§ EXERCISE OBJECTIVE: Sift the material for lines containing "decomposition", and return them.

§ PROVIDED ENTRIES:
omit [DecidableEq ρ] in
/-- **§3.2 (b), §3.3 (`r(A) = 1`, `b > 1`) and §4 for `A ∼ Bᵏ` with ONE simple factor `B = X_{ν₀}` of
dimension `b ≥ 2`** (`g = bk`): `g ≥ 4 ⟹ ρ(A) ≤ (g−1)² + 1`; `g ≥ 5 ⟹ ρ(A) ≤ (g−1)²` (so `ρ(A) ≠ (g−1)² + 1`,
Thm. 4.2 (1)); `g ≥ 7 ⟹ ρ(A) ≤ (g−2)² + 3` (Thm. 1.1 (2) and Thm. 4.2 (2)).  Printed: "by Corollary 2.5 we
have `ρ(Bᵏ) ≤ ½ g(2k+1) ≤ ½ g(g+1)` and the claim follows"; here through `ρ(Bᵏ) ≤ k ρ(B) + C(k,2)·2b`,
`ρ(B) ≤ 2b`, `ρ(B) ≤ b² − 1` (§3) and §4.
[cite: HulekLaface2019PicardNumbersAV, §3.2 (b), §3.3 (case `r(A) = 1`) and §4 Thm. 4.2 (proof)] -/
theorem IsIsogenous.finrank_neronSeveriGroup_bounds_of_card_eq_one {A : (ι → ℝ) ≃L[ℝ] E}
    (hiso : IsIsogenous A (sigmaPiPeriod fun ν ↦ powPeriod (X ν) (n ν))) (hX : ∀ ν, IsSimple (X ν))
    (hA : ∀ ν, IsAbelianVariety (X ν)) (hn : ∀ ν, 0 < n ν) (h1 : Fintype.card ρ = 1)
    (hb : ∃ ν, finrank ℂ (G ν) ≠ 1) :
    (4 ≤ finrank ℂ E → finrank ℤ (neronSeveriGroup A) ≤ (finrank ℂ E - 1) ^ 2 + 1) ∧
      (5 ≤ finrank ℂ E → finrank ℤ (neronSeveriGroup A) ≤ (finrank ℂ E - 1) ^ 2) ∧
      (7 ≤ finrank ℂ E → finrank ℤ (neronSeveriGroup A) ≤ (finrank ℂ E - 2) ^ 2 + 3) := by
  obtain ⟨ν₀, huniq⟩ := Fintype.card_eq_one_iff.1 h1
  letI : Unique ρ := { default := ν₀, uniq := huniq }
  haveI : FiniteDimensional ℂ (G ν₀) := finiteDimensional_complex_of_period (X ν₀)
  obtain ⟨ν, hν⟩ := hb
  have hν₀ : finrank ℂ (G ν₀) ≠ 1 := huniq ν ▸ hν
  have hAX : IsIsogenous A (powPeriod (X ν₀) (n ν₀)) :=
    IsIsogenous.trans _ _ _ hiso (isIsomorphic_sigmaPiPeriod_unique fun ν ↦ powPeriod (X ν) (n ν)).isIsogenous
  have hb1 : 0 < finrank ℂ (G ν₀) := finrank_pos_of_nonempty (X ν₀)
  have hb2 : 2 ≤ finrank ℂ (G ν₀) := by omega
  obtain ⟨m, hm⟩ : ∃ m, n ν₀ = m + 1 := ⟨n ν₀ - 1, by have := hn ν₀; omega⟩
  have hg : finrank ℂ E = finrank ℂ (G ν₀) * (m + 1) := by
    rw [hAX.finrank_eq _ _, finrank_fin_fun, hm, mul_comm]
  have hρ : finrank ℤ (neronSeveriGroup A) ≤
      (m + 1) * finrank ℤ (neronSeveriGroup (X ν₀)) + (m + 1).choose 2 * (2 * finrank ℂ (G ν₀)) := by
    rw [hAX.finrank_neronSeveriGroup_eq _ _, hm]
    exact (hX ν₀).finrank_neronSeveriGroup_pow_le (hA ν₀) (m + 1)
  have hp : finrank ℤ (neronSeveriGroup (X ν₀)) ≤ 2 * finrank ℂ (G ν₀) :=
    (hX ν₀).finrank_neronSeveriGroup_le_two_mul_finrank (hA ν₀)
  have hp' : finrank ℤ (neronSeveriGroup (X ν₀)) + 1 ≤ finrank ℂ (G ν₀) ^ 2 :=
    (hX ν₀).finrank_neronSeveriGroup_succ_le_sq hb2
  rw [hg]
  exact ⟨fun h4 ↦ hρ.trans (pow_bound_le_sq_pred_add_one hb2 hp hp' h4),
    fun h5 ↦ hρ.trans (pow_bound_le_sq_pred hb2 hp h5),
    fun h7 ↦ hρ.trans (pow_bound_le_sq_sub_two_add_three hb2 hp hp' h7)⟩

/-- **§3.3 Steps 2–3 and §4 (a)–(b) for `A ∼ X_x^{n_x} × X_y^{n_y}` (`r(A) = 2`) with at least one simple
factor of dimension `≥ 2`** (`g ≥ 6`): `ρ(A) = ρ(X_x^{n_x}) + ρ(X_y^{n_y}) ≤ (g−2)² + 3 < (g−2)² + 4`
(Cor. 2.3 for the two non-isogenous isotypic factors; `ρ(Eᵏ) ≤ k²` for an elliptic factor; `step_two_bound`
/ `step_three_bound`). [cite: HulekLaface2019PicardNumbersAV, §3.3 Steps 2–3 and §4 Thm. 4.2 (proof, (a)–(b))] -/
theorem IsIsogenous.finrank_neronSeveriGroup_le_of_card_eq_two {A : (ι → ℝ) ≃L[ℝ] E}
    (hiso : IsIsogenous A (sigmaPiPeriod fun ν ↦ powPeriod (X ν) (n ν))) (hX : ∀ ν, IsSimple (X ν))
    (hA : ∀ ν, IsAbelianVariety (X ν)) (hXX : ∀ ν ν', ν ≠ ν' → ¬ IsIsogenous (X ν) (X ν'))
    (hn : ∀ ν, 0 < n ν) (h2 : Fintype.card ρ = 2) (hb : ∃ ν, finrank ℂ (G ν) ≠ 1)
    (hg : 6 ≤ finrank ℂ E) :
    finrank ℤ (neronSeveriGroup A) ≤ (finrank ℂ E - 2) ^ 2 + 3 := by
  haveI : ∀ ν, FiniteDimensional ℂ (G ν) := fun ν ↦ finiteDimensional_complex_of_period (X ν)
  obtain ⟨x, y, hxy, hu⟩ := exists_pair_univ_of_card_eq_two h2
  have hmem : ∀ ν : ρ, ν = x ∨ ν = y := fun ν ↦ by
    have h := Finset.mem_univ ν
    rw [hu, Finset.mem_insert, Finset.mem_singleton] at h
    exact h
  have hgE : finrank ℂ E = n x * finrank ℂ (G x) + n y * finrank ℂ (G y) := by
    rw [hiso.finrank_eq _ _, finrank_powers_eq X n, hu, Finset.sum_pair (f := fun ν ↦ n ν * finrank ℂ (G ν)) hxy]
  have hρA : finrank ℤ (neronSeveriGroup A) =
      finrank ℤ (neronSeveriGroup (powPeriod (X x) (n x))) +
        finrank ℤ (neronSeveriGroup (powPeriod (X y) (n y))) := by
    rw [hiso.finrank_neronSeveriGroup_eq _ _, finrank_neronSeveriGroup_powers_of_univ_eq_pair X n hX hA hXX hxy hu]
  have hdim : ∀ ν, 0 < finrank ℂ (G ν) := fun ν ↦ finrank_pos_of_nonempty (X ν)
  have hpow : ∀ ν, finrank ℤ (neronSeveriGroup (powPeriod (X ν) (n ν))) ≤ (n ν * finrank ℂ (G ν)) ^ 2 :=
    fun ν ↦ finrank_neronSeveriGroup_powPeriod_le_sq (X ν) (n ν)
  have hpow' : ∀ ν, finrank ℤ (neronSeveriGroup (powPeriod (X ν) (n ν))) ≤
      n ν * finrank ℤ (neronSeveriGroup (X ν)) + (n ν).choose 2 * (2 * finrank ℂ (G ν)) :=
    fun ν ↦ (hX ν).finrank_neronSeveriGroup_pow_le (hA ν) (n ν)
  have hp : ∀ ν, finrank ℤ (neronSeveriGroup (X ν)) ≤ 2 * finrank ℂ (G ν) :=
    fun ν ↦ (hX ν).finrank_neronSeveriGroup_le_two_mul_finrank (hA ν)
  have hp' : ∀ ν, 2 ≤ finrank ℂ (G ν) → finrank ℤ (neronSeveriGroup (X ν)) + 1 ≤ finrank ℂ (G ν) ^ 2 :=
    fun ν h ↦ (hX ν).finrank_neronSeveriGroup_succ_le_sq h
  obtain ⟨mx, hmx⟩ : ∃ m, n x = m + 1 := ⟨n x - 1, by have := hn x; omega⟩
  obtain ⟨my, hmy⟩ : ∃ m, n y = m + 1 := ⟨n y - 1, by have := hn y; omega⟩
  have hx' := hpow' x
  have hy' := hpow' y
  rw [hmx] at hx'
  rw [hmy] at hy'
  rw [hgE] at hg ⊢
  rw [hρA]
  rcases Nat.lt_or_ge (finrank ℂ (G x)) 2 with hx1 | hx2 <;>
    rcases Nat.lt_or_ge (finrank ℂ (G y)) 2 with hy1 | hy2
  · -- both factors elliptic: excluded by `hb`
    exfalso
    obtain ⟨ν, hν⟩ := hb
    rcases hmem ν with rfl | rfl
    · have := hdim ν; omega
    · have := hdim ν; omega
  · -- `X_x` elliptic, `dim X_y ≥ 2`: Step 2
    have hdx : finrank ℂ (G x) = 1 := by have := hdim x; omega
    have hPx : finrank ℤ (neronSeveriGroup (powPeriod (X x) (n x))) ≤ n x ^ 2 := by
      simpa [hdx] using hpow x
    have key := step_two_bound (m := my) (hn x) hy2 hPx (hp y) (hp' y hy2)
    rw [hdx, mul_one, hmy, mul_comm (my + 1) (finrank ℂ (G y))]
    exact (Nat.add_le_add_left hy' _).trans key
  · -- `dim X_x ≥ 2`, `X_y` elliptic: Step 2 with the factors exchanged
    have hdy : finrank ℂ (G y) = 1 := by have := hdim y; omega
    have hPy : finrank ℤ (neronSeveriGroup (powPeriod (X y) (n y))) ≤ n y ^ 2 := by
      simpa [hdy] using hpow y
    have key := step_two_bound (m := mx) (hn y) hx2 hPy (hp x) (hp' x hx2)
    rw [hdy, mul_one, hmx, mul_comm (mx + 1) (finrank ℂ (G x)), add_comm (finrank ℂ (G x) * (mx + 1)),
      add_comm (finrank ℤ (neronSeveriGroup (powPeriod (X x) (mx + 1))))]
    exact (Nat.add_le_add_left hx' _).trans key
  · -- both of dimension `≥ 2`: Step 3
    rw [hmx, hmy] at hg
    have key := step_three_bound (ha := hx2) (hb := hy2) (hp x) (hp y)
      (m := mx) (m' := my) (by linarith)
    rw [hmx, hmy, mul_comm (mx + 1), mul_comm (my + 1)]
    exact (Nat.add_le_add hx' hy').trans key

/-- **Hulek–Laface 2019, Thm. 1.1 (1) along a Poincaré decomposition, ALL cases** (`g ≥ 4`; simple,
nonzero, pairwise non-isogenous abelian varieties `X_ν`, `n_ν ≥ 1`, `A ∼ ∏_ν X_ν^{n_ν}`):
`ρ(A) = g²` or `ρ(A) ≤ (g−1)² + 1` — the statement `IsIsogenous.finrank_neronSeveriGroup_eq_sq_or_le_of_powers`
of `ComplexTorusPicardNumberPoincareLength.lean` with its hypothesis `hMurty` removed (case (b), `m ≥ 2`, is
`IsIsogenous.finrank_neronSeveriGroup_bounds_of_card_eq_one`).
[cite: HulekLaface2019PicardNumbersAV, Thm. 1.1 (1) and §3.2] -/
theorem IsIsogenous.finrank_neronSeveriGroup_eq_sq_or_le_of_powers' {A : (ι → ℝ) ≃L[ℝ] E}
    (hiso : IsIsogenous A (sigmaPiPeriod fun ν ↦ powPeriod (X ν) (n ν))) (hX : ∀ ν, IsSimple (X ν))
    (hA : ∀ ν, IsAbelianVariety (X ν)) (hXX : ∀ ν ν', ν ≠ ν' → ¬ IsIsogenous (X ν) (X ν'))
    (hn : ∀ ν, 0 < n ν) (hg : 4 ≤ finrank ℂ E) :
    finrank ℤ (neronSeveriGroup A) = finrank ℂ E ^ 2 ∨
      finrank ℤ (neronSeveriGroup A) ≤ (finrank ℂ E - 1) ^ 2 + 1 := by
  by_cases hell : Fintype.card ρ = 1 → ∀ ν, finrank ℂ (G ν) = 1
  · exact hiso.finrank_neronSeveriGroup_eq_sq_or_le_of_powers X n hX hA hXX hn hg hell
  · push Not at hell
    obtain ⟨h1, ν, hν⟩ := hell
    exact Or.inr ((hiso.finrank_neronSeveriGroup_bounds_of_card_eq_one X n hX hA hn h1 ⟨ν, hν⟩).1 hg)

/-- **Thm. 1.1 (1) in the printed form along a Poincaré decomposition, all cases: "there does not exist any
abelian variety of dimension `g` (`g ≥ 4`) with Picard number `ρ` in the range `(g−1)² + 1 < ρ < g²`".**
[cite: HulekLaface2019PicardNumbersAV, Thm. 1.1 (1)] -/
theorem IsIsogenous.not_lt_finrank_neronSeveriGroup_lt_of_powers' {A : (ι → ℝ) ≃L[ℝ] E}
    (hiso : IsIsogenous A (sigmaPiPeriod fun ν ↦ powPeriod (X ν) (n ν))) (hX : ∀ ν, IsSimple (X ν))
    (hA : ∀ ν, IsAbelianVariety (X ν)) (hXX : ∀ ν ν', ν ≠ ν' → ¬ IsIsogenous (X ν) (X ν'))
    (hn : ∀ ν, 0 < n ν) (hg : 4 ≤ finrank ℂ E) :
    ¬ ((finrank ℂ E - 1) ^ 2 + 1 < finrank ℤ (neronSeveriGroup A) ∧
      finrank ℤ (neronSeveriGroup A) < finrank ℂ E ^ 2) := by
  rintro ⟨hlt, hlt'⟩
  rcases hiso.finrank_neronSeveriGroup_eq_sq_or_le_of_powers' X n hX hA hXX hn hg with h | h
  · exact absurd h hlt'.ne
  · exact absurd h (not_le.2 hlt)

/-- **Hulek–Laface 2019, Thm. 1.1 (2) along a Poincaré decomposition, ALL cases** (`g ≥ 7`): the Picard
number is not in the range `(g−2)² + 4 < ρ < (g−1)² + 1` — the statement
`IsIsogenous.not_lt_finrank_neronSeveriGroup_lt_secondGap_of_powers` of `ComplexTorusPicardNumberSecondGap.lean`
with its hypothesis `hell` removed: the cases `A ∼ Bᵏ` (`dim B ≥ 2`), `Eᵏ × Bˡ`, `Aᵏ × Bˡ` of §3.3 are
`IsIsogenous.finrank_neronSeveriGroup_bounds_of_card_eq_one` / `…_le_of_card_eq_two` (`ρ ≤ (g−2)² + 3`).
[cite: HulekLaface2019PicardNumbersAV, Thm. 1.1 (2) and §3.3] -/
theorem IsIsogenous.not_lt_finrank_neronSeveriGroup_lt_secondGap_of_powers' {A : (ι → ℝ) ≃L[ℝ] E}
    (hiso : IsIsogenous A (sigmaPiPeriod fun ν ↦ powPeriod (X ν) (n ν))) (hX : ∀ ν, IsSimple (X ν))
    (hA : ∀ ν, IsAbelianVariety (X ν)) (hXX : ∀ ν ν', ν ≠ ν' → ¬ IsIsogenous (X ν) (X ν'))
    (hn : ∀ ν, 0 < n ν) (hg : 7 ≤ finrank ℂ E) :
    ¬ ((finrank ℂ E - 2) ^ 2 + 4 < finrank ℤ (neronSeveriGroup A) ∧
      finrank ℤ (neronSeveriGroup A) < (finrank ℂ E - 1) ^ 2 + 1) := by
  by_cases hell : Fintype.card ρ ≤ 2 → ∀ ν, finrank ℂ (G ν) = 1
  · exact hiso.not_lt_finrank_neronSeveriGroup_lt_secondGap_of_powers X n hX hA hXX hn hg hell
  · push Not at hell
    obtain ⟨h2, ν, hν⟩ := hell
    rintro ⟨hlo, -⟩
    have hpos : 0 < Fintype.card ρ := Fintype.card_pos_iff.2 ⟨ν⟩
    rcases Nat.lt_or_ge (Fintype.card ρ) 2 with h1 | h2'
    · have := (hiso.finrank_neronSeveriGroup_bounds_of_card_eq_one X n hX hA hn (by omega) ⟨ν, hν⟩).2.2 hg
      omega
    · have := hiso.finrank_neronSeveriGroup_le_of_card_eq_two X n hX hA hXX hn (by omega) ⟨ν, hν⟩ (by omega)
      omega

/-- **Hulek–Laface 2019, Thm. 4.2 (1) along a Poincaré decomposition, ALL cases** (`g ≥ 5`):
`ρ(A) = (g−1)² + 1` iff the decomposition has length `2`, all factors are elliptic curves, all exponents
but one (`n_{ν₀}`) equal `1`, and `X_{ν₀}` has complex multiplication ("`ρ(A) = (g−1)² + 1 ⟺
A ∼ E_1^{g−1} × E_2`, where `E_1` has complex multiplication and `E_1` and `E_2` are not isogeneous") — the
statement of `ComplexTorusPicardNumberSecondGap.lean` with `hell` removed: for `A ∼ Bᵏ`, `dim B ≥ 2`,
`ρ(A) ≤ (g−1)²` (`IsIsogenous.finrank_neronSeveriGroup_bounds_of_card_eq_one`).
[cite: HulekLaface2019PicardNumbersAV, §4 Thm. 4.2 (1)] -/
theorem IsIsogenous.finrank_neronSeveriGroup_eq_sq_pred_add_one_iff_of_powers' [Nonempty ρ]
    {A : (ι → ℝ) ≃L[ℝ] E} (hiso : IsIsogenous A (sigmaPiPeriod fun ν ↦ powPeriod (X ν) (n ν)))
    (hX : ∀ ν, IsSimple (X ν)) (hA : ∀ ν, IsAbelianVariety (X ν))
    (hXX : ∀ ν ν', ν ≠ ν' → ¬ IsIsogenous (X ν) (X ν')) (hn : ∀ ν, 0 < n ν) (hg : 5 ≤ finrank ℂ E) :
    finrank ℤ (neronSeveriGroup A) = (finrank ℂ E - 1) ^ 2 + 1 ↔
      Fintype.card ρ = 2 ∧ ∃ ν₀, (∀ ν, finrank ℂ (G ν) = 1) ∧ (∀ ν, ν ≠ ν₀ → n ν = 1) ∧
        finrank ℚ (endAlgRat (X ν₀)) = 2 := by
  by_cases hell : Fintype.card ρ = 1 → ∀ ν, finrank ℂ (G ν) = 1
  · exact hiso.finrank_neronSeveriGroup_eq_sq_pred_add_one_iff_of_powers X n hX hA hXX hn hg hell
  · push Not at hell
    obtain ⟨h1, ν, hν⟩ := hell
    have hlt := (hiso.finrank_neronSeveriGroup_bounds_of_card_eq_one X n hX hA hn h1 ⟨ν, hν⟩).2.1 hg
    constructor
    · intro h
      exfalso
      omega
    · rintro ⟨h2, -⟩
      omega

§ SOLUTION TO THE EXERCISE:
/-- **Hulek–Laface 2019, Thm. 1.1 (1) along a Poincaré decomposition, ALL cases** (`g ≥ 4`; simple,
/-- **Thm. 1.1 (1) in the printed form along a Poincaré decomposition, all cases: "there does not exist any
/-- **Hulek–Laface 2019, Thm. 1.1 (2) along a Poincaré decomposition, ALL cases** (`g ≥ 7`): the Picard
/-- **Hulek–Laface 2019, Thm. 4.2 (1) along a Poincaré decomposition, ALL cases** (`g ≥ 5`):
`ρ(A) = (g−1)² + 1` iff the decomposition has length `2`, all factors are elliptic curves, all exponents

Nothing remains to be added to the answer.